import Summits.CriticalPhenomena.PercolationContinuityZ3.Theorems.PercNearOneGluingNoHeavyLowerTailHullPortTALayer
import HarnessLib

/-!
# Marker dominance with an avoided set: Lemma `P_v` from cluster-conditional Harris

Lemma `P_v` ("conditioning on the cluster of `v` explains at most the
fraction `μ(y↮v | s↮y)` of `Cov(1_U(C_s), 1{s↔y})`") is reduced here, at sum level, to its Gladkov input
(CE) `E[1_U(C_s) · E[1_F | C_v]] ≥ P(U) P(F)`, `F = {s↔y} ∪ {y↔v}` (cluster-conditional Harris for the exploration
of `C_v`; see `MarkerDominancePv.sum_condSumW_ge`), as follows: total covariance over `C_v`
(`HullPort.set_sum_cond_sdiff`), `E[1_Y | C_v] = E[1_F | C_v] − 1{y ∈ C_v, s ∉ C_v}`, and the off-cluster negative
correlation of `1_U(C_s)` and `1{y↔v}` given `{s↮y}` (van den Berg–Häggström–Kahn Thm 1.3;
`setSep_offCluster_negCorrelation`).
* `HullPort.PvI_of_CE` — (CE) ⟹ `P_v` (event form `hPvI` of `…TALayer`);
* `HullPort.selection_triple_of_CE` — SL(3,1) from (CE) alone.
[cite: VandenbergHaggstromKahn2005, Thm. 1.3 (p. 6) — corollary; Gladkov2024, Thm. 3.2 (the input (CE))]
-/

noncomputable section

namespace Summit.CriticalPhenomena.PercolationContinuityZ3.Theorems

open MeasureTheory Set Literature.Probability.LatticeModels Literature.Probability.Percolation
open scoped Classical

variable {V : Type*}

namespace HullPort

open LonePortSum LonePortSumGeneral BHK2006 DecisionTree KNPreFKG

section TA

variable [Fintype V]

omit [Fintype V] in
/-- Reachability from `v` read off `C_v`. [folklore] -/
theorem reachable_iff_setCl_singleton (ω : Set (Sym2 V)) (v t : V) :
    (openGraph ω).Reachable v t ↔ (t ∈ ({v} : Set V) ∨ ∃ e ∈ setCl ω {v}, t ∈ e) := by
  rw [← setReach_iff]
  simp only [Set.mem_singleton_iff, exists_eq_left]

omit [Fintype V] in
/-- If `v ↮ s`, deleting the cut set of `{v}` does not change the cluster of `s`. [folklore] -/
theorem openEdgeCluster_sdiff_cut_singleton {ω : Set (Sym2 V)} {v s : V} (h : ¬ (openGraph ω).Reachable v s) :
    openEdgeCluster (ω \ cut {v} ω) s = openEdgeCluster ω s := by
  have hT : ∀ t ∈ ({s} : Set V), ¬ (t ∈ ({v} : Set V) ∨ ∃ e ∈ setCl ω {v}, t ∈ e) := by
    intro t ht; rw [Set.mem_singleton_iff] at ht; subst ht
    rw [← reachable_iff_setCl_singleton]; exact h
  have := setCl_eq_sdiff_barOf (rfl : setCl ω {v} = setCl ω {v}) hT
  rw [setCl_singleton, setCl_singleton, ← cut_eq_barOf] at this
  exact this.symm

omit [Fintype V] in
/-- If `v ↮ s`, deleting the cut set of `{v}` does not change the connections of `s`. [folklore] -/
theorem reachable_sdiff_cut_singleton_iff {ω : Set (Sym2 V)} {v s : V} (h : ¬ (openGraph ω).Reachable v s) (t : V) :
    (openGraph (ω \ cut {v} ω)).Reachable s t ↔ (openGraph ω).Reachable s t := by
  rw [reachable_iff_exists_mem_openEdgeCluster, reachable_iff_exists_mem_openEdgeCluster,
    openEdgeCluster_sdiff_cut_singleton h]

★ ★ ★ ★ ★

## Your goal
Restate the data exactly, keeping every line intact.

## Solution to the exercise
import Summits.CriticalPhenomena.PercolationContinuityZ3.Theorems.PercNearOneGluingNoHeavyLowerTailHullPortTALayer
import HarnessLib

/-!
# Marker dominance with an avoided set: Lemma `P_v` from cluster-conditional Harris

Lemma `P_v` ("conditioning on the cluster of `v` explains at most the
fraction `μ(y↮v | s↮y)` of `Cov(1_U(C_s), 1{s↔y})`") is reduced here, at sum level, to its Gladkov input
(CE) `E[1_U(C_s) · E[1_F | C_v]] ≥ P(U) P(F)`, `F = {s↔y} ∪ {y↔v}` (cluster-conditional Harris for the exploration
of `C_v`; see `MarkerDominancePv.sum_condSumW_ge`), as follows: total covariance over `C_v`
(`HullPort.set_sum_cond_sdiff`), `E[1_Y | C_v] = E[1_F | C_v] − 1{y ∈ C_v, s ∉ C_v}`, and the off-cluster negative
correlation of `1_U(C_s)` and `1{y↔v}` given `{s↮y}` (van den Berg–Häggström–Kahn Thm 1.3;
`setSep_offCluster_negCorrelation`).
* `HullPort.PvI_of_CE` — (CE) ⟹ `P_v` (event form `hPvI` of `…TALayer`);
* `HullPort.selection_triple_of_CE` — SL(3,1) from (CE) alone.
[cite: VandenbergHaggstromKahn2005, Thm. 1.3 (p. 6) — corollary; Gladkov2024, Thm. 3.2 (the input (CE))]
-/

noncomputable section

namespace Summit.CriticalPhenomena.PercolationContinuityZ3.Theorems

open MeasureTheory Set Literature.Probability.LatticeModels Literature.Probability.Percolation
open scoped Classical

variable {V : Type*}

namespace HullPort

open LonePortSum LonePortSumGeneral BHK2006 DecisionTree KNPreFKG

section TA

variable [Fintype V]

omit [Fintype V] in
/-- Reachability from `v` read off `C_v`. [folklore] -/
theorem reachable_iff_setCl_singleton (ω : Set (Sym2 V)) (v t : V) :
    (openGraph ω).Reachable v t ↔ (t ∈ ({v} : Set V) ∨ ∃ e ∈ setCl ω {v}, t ∈ e) := by
  rw [← setReach_iff]
  simp only [Set.mem_singleton_iff, exists_eq_left]

omit [Fintype V] in
/-- If `v ↮ s`, deleting the cut set of `{v}` does not change the cluster of `s`. [folklore] -/
theorem openEdgeCluster_sdiff_cut_singleton {ω : Set (Sym2 V)} {v s : V} (h : ¬ (openGraph ω).Reachable v s) :
    openEdgeCluster (ω \ cut {v} ω) s = openEdgeCluster ω s := by
  have hT : ∀ t ∈ ({s} : Set V), ¬ (t ∈ ({v} : Set V) ∨ ∃ e ∈ setCl ω {v}, t ∈ e) := by
    intro t ht; rw [Set.mem_singleton_iff] at ht; subst ht
    rw [← reachable_iff_setCl_singleton]; exact h
  have := setCl_eq_sdiff_barOf (rfl : setCl ω {v} = setCl ω {v}) hT
  rw [setCl_singleton, setCl_singleton, ← cut_eq_barOf] at this
  exact this.symm

omit [Fintype V] in
/-- If `v ↮ s`, deleting the cut set of `{v}` does not change the connections of `s`. [folklore] -/
theorem reachable_sdiff_cut_singleton_iff {ω : Set (Sym2 V)} {v s : V} (h : ¬ (openGraph ω).Reachable v s) (t : V) :
    (openGraph (ω \ cut {v} ω)).Reachable s t ↔ (openGraph ω).Reachable s t := by
  rw [reachable_iff_exists_mem_openEdgeCluster, reachable_iff_exists_mem_openEdgeCluster,
    openEdgeCluster_sdiff_cut_singleton h]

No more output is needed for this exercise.